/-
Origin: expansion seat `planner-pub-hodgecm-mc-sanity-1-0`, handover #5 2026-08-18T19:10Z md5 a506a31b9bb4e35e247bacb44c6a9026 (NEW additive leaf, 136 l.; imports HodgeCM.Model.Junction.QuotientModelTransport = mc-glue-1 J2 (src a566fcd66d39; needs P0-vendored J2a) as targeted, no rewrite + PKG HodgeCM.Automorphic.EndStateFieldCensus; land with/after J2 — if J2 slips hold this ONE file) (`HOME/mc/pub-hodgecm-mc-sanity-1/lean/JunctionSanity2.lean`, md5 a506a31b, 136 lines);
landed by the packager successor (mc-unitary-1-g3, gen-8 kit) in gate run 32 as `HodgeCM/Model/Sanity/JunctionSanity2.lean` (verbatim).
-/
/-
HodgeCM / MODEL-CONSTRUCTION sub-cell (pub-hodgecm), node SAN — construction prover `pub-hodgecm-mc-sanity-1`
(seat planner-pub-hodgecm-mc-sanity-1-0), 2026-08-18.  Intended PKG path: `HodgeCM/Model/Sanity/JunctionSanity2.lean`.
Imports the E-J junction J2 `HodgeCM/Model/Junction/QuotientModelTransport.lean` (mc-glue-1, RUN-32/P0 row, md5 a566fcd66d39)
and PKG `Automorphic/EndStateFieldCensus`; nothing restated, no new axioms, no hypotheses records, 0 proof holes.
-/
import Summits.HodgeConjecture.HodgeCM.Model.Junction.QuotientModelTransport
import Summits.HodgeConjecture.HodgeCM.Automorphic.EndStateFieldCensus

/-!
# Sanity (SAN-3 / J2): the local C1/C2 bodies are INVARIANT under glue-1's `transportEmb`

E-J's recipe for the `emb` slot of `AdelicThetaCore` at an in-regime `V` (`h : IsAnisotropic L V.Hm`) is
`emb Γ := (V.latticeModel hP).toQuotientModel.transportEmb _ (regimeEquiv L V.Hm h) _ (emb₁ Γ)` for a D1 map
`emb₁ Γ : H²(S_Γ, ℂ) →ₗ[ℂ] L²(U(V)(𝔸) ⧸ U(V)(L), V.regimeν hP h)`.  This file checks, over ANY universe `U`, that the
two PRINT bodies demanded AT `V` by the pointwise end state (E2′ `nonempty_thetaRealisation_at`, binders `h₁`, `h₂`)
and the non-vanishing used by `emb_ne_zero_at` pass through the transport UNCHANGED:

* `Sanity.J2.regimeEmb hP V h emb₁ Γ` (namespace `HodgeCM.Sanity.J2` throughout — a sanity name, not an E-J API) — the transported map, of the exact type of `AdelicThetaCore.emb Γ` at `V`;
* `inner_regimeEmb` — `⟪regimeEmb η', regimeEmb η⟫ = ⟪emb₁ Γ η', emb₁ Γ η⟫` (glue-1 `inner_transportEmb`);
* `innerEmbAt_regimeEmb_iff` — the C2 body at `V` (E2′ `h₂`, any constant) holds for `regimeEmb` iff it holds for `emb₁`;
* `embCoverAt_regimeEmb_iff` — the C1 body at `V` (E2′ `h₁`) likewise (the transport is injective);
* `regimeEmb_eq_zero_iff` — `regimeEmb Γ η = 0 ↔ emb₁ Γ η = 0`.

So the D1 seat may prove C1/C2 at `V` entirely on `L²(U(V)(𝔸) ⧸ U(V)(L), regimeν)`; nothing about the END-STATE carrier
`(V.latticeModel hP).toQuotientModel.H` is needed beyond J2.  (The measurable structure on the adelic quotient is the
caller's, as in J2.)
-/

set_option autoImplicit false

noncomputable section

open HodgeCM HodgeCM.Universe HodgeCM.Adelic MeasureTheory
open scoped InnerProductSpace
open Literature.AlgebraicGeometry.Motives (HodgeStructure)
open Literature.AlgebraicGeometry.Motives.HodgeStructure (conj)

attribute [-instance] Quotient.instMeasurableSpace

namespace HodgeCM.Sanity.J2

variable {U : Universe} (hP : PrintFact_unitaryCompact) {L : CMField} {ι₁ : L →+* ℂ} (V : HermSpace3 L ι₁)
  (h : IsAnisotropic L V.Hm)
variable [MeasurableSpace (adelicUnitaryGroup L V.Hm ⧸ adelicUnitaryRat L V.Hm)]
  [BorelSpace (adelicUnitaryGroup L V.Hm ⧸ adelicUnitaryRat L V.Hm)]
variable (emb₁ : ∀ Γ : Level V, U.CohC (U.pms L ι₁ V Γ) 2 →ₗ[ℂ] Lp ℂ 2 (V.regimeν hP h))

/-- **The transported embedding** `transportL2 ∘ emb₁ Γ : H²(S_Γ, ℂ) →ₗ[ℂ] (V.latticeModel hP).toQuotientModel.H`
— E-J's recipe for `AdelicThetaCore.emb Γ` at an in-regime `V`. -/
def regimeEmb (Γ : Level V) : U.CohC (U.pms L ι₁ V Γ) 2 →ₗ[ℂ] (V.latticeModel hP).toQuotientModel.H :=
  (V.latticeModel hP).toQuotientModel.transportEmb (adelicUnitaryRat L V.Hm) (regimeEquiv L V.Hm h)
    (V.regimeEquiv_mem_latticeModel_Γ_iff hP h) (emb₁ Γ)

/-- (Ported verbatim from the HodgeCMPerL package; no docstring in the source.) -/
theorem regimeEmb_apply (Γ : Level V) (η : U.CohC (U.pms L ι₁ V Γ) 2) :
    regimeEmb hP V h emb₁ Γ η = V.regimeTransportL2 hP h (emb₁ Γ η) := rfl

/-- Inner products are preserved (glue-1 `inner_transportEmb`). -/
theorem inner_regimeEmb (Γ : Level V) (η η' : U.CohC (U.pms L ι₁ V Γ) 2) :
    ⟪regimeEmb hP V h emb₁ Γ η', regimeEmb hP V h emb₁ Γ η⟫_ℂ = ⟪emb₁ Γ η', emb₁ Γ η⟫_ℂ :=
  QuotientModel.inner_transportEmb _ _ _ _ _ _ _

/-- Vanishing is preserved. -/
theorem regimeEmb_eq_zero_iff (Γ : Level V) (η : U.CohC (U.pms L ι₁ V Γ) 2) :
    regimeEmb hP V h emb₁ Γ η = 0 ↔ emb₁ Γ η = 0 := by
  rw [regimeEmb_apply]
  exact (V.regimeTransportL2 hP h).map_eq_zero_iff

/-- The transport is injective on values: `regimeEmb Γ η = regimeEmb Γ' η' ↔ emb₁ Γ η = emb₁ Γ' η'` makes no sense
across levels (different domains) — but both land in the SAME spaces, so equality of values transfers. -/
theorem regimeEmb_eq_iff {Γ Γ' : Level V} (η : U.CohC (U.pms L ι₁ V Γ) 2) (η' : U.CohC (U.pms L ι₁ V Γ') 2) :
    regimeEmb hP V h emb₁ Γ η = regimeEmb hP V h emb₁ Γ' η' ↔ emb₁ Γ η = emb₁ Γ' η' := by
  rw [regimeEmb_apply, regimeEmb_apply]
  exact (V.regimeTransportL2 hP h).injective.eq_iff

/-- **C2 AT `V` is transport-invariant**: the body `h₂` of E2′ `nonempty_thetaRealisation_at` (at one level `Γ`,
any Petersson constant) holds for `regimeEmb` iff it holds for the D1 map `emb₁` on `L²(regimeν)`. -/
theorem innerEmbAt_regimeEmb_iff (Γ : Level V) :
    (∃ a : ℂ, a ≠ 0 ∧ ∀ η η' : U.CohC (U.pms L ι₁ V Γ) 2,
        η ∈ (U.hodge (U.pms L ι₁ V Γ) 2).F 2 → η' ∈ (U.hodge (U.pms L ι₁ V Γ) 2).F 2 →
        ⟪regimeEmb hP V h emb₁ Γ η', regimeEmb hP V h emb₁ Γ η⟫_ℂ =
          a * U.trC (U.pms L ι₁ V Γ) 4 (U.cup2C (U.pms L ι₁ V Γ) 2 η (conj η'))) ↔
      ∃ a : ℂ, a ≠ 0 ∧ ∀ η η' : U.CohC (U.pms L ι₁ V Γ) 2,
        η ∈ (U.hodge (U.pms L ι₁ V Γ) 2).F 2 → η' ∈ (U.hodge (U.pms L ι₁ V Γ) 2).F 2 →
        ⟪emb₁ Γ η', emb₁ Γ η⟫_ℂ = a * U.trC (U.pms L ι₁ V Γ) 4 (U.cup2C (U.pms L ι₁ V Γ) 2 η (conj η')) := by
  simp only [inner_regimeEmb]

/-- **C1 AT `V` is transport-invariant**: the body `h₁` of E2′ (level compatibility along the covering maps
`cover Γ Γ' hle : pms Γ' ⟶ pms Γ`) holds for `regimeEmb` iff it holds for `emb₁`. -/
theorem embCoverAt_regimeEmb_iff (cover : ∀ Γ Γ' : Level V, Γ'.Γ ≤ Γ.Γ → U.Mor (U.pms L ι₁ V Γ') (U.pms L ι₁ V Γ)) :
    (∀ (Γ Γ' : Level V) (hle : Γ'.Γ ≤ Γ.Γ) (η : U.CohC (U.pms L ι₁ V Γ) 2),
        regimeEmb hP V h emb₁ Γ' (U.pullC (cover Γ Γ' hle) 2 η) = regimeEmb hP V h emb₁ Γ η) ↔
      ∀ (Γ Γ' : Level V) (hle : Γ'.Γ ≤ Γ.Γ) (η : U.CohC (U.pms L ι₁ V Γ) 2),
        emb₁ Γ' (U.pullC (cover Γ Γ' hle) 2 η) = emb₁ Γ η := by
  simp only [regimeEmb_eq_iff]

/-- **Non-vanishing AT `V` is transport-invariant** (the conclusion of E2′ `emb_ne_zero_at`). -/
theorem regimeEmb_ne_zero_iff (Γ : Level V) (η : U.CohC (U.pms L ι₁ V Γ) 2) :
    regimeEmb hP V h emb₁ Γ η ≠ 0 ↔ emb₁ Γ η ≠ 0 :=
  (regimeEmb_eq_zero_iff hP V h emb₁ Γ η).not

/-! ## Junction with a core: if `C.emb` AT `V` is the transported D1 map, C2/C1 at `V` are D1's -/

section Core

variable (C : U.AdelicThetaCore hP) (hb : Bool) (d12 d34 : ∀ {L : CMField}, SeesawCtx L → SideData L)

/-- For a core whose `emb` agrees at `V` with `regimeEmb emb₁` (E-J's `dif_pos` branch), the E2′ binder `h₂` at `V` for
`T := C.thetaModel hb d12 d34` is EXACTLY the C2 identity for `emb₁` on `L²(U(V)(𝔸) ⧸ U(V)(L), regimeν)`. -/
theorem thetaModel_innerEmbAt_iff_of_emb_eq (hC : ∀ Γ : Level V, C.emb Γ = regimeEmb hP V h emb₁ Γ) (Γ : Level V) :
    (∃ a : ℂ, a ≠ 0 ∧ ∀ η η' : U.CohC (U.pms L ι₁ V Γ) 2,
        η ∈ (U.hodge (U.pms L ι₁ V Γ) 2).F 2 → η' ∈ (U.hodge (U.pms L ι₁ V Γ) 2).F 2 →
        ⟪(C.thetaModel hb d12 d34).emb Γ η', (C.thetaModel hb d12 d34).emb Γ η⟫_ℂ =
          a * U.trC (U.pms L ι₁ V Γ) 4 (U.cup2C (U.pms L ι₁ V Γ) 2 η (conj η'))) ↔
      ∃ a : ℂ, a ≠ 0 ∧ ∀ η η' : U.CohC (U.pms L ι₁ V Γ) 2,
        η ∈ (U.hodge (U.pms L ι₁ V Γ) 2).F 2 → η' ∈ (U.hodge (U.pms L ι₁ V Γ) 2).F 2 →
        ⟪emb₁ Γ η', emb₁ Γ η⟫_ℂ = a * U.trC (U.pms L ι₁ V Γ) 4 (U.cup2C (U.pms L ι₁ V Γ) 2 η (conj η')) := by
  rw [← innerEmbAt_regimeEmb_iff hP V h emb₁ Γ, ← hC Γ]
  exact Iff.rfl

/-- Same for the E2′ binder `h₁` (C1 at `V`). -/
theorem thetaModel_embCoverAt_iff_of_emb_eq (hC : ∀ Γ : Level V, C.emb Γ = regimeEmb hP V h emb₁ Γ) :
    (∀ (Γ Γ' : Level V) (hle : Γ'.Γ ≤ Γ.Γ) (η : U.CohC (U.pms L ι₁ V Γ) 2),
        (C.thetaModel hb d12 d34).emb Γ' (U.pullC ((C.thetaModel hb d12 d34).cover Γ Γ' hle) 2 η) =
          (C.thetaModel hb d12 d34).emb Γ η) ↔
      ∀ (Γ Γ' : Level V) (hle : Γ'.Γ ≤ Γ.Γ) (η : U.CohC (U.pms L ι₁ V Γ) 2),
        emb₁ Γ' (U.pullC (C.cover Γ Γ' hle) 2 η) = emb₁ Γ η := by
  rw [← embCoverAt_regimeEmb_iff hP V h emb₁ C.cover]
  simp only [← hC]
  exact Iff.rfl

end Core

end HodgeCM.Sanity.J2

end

★ ★ ★ ★ ★ ★ ★

### DIRECTIONS FOR THIS TASK
Using the entries above, quote each line verbatim from the first through the line that contains "η', regimeEmb η⟫".

### OUTPUT OF THE EXERCISE
/-
Origin: expansion seat `planner-pub-hodgecm-mc-sanity-1-0`, handover #5 2026-08-18T19:10Z md5 a506a31b9bb4e35e247bacb44c6a9026 (NEW additive leaf, 136 l.; imports HodgeCM.Model.Junction.QuotientModelTransport = mc-glue-1 J2 (src a566fcd66d39; needs P0-vendored J2a) as targeted, no rewrite + PKG HodgeCM.Automorphic.EndStateFieldCensus; land with/after J2 — if J2 slips hold this ONE file) (`HOME/mc/pub-hodgecm-mc-sanity-1/lean/JunctionSanity2.lean`, md5 a506a31b, 136 lines);
landed by the packager successor (mc-unitary-1-g3, gen-8 kit) in gate run 32 as `HodgeCM/Model/Sanity/JunctionSanity2.lean` (verbatim).
-/
/-
HodgeCM / MODEL-CONSTRUCTION sub-cell (pub-hodgecm), node SAN — construction prover `pub-hodgecm-mc-sanity-1`
(seat planner-pub-hodgecm-mc-sanity-1-0), 2026-08-18.  Intended PKG path: `HodgeCM/Model/Sanity/JunctionSanity2.lean`.
Imports the E-J junction J2 `HodgeCM/Model/Junction/QuotientModelTransport.lean` (mc-glue-1, RUN-32/P0 row, md5 a566fcd66d39)
and PKG `Automorphic/EndStateFieldCensus`; nothing restated, no new axioms, no hypotheses records, 0 proof holes.
-/
import Summits.HodgeConjecture.HodgeCM.Model.Junction.QuotientModelTransport
import Summits.HodgeConjecture.HodgeCM.Automorphic.EndStateFieldCensus

/-!
# Sanity (SAN-3 / J2): the local C1/C2 bodies are INVARIANT under glue-1's `transportEmb`

E-J's recipe for the `emb` slot of `AdelicThetaCore` at an in-regime `V` (`h : IsAnisotropic L V.Hm`) is
`emb Γ := (V.latticeModel hP).toQuotientModel.transportEmb _ (regimeEquiv L V.Hm h) _ (emb₁ Γ)` for a D1 map
`emb₁ Γ : H²(S_Γ, ℂ) →ₗ[ℂ] L²(U(V)(𝔸) ⧸ U(V)(L), V.regimeν hP h)`.  This file checks, over ANY universe `U`, that the
two PRINT bodies demanded AT `V` by the pointwise end state (E2′ `nonempty_thetaRealisation_at`, binders `h₁`, `h₂`)
and the non-vanishing used by `emb_ne_zero_at` pass through the transport UNCHANGED:

* `Sanity.J2.regimeEmb hP V h emb₁ Γ` (namespace `HodgeCM.Sanity.J2` throughout — a sanity name, not an E-J API) — the transported map, of the exact type of `AdelicThetaCore.emb Γ` at `V`;
* `inner_regimeEmb` — `⟪regimeEmb η', regimeEmb η⟫ = ⟪emb₁ Γ η', emb₁ Γ η⟫` (glue-1 `inner_transportEmb`);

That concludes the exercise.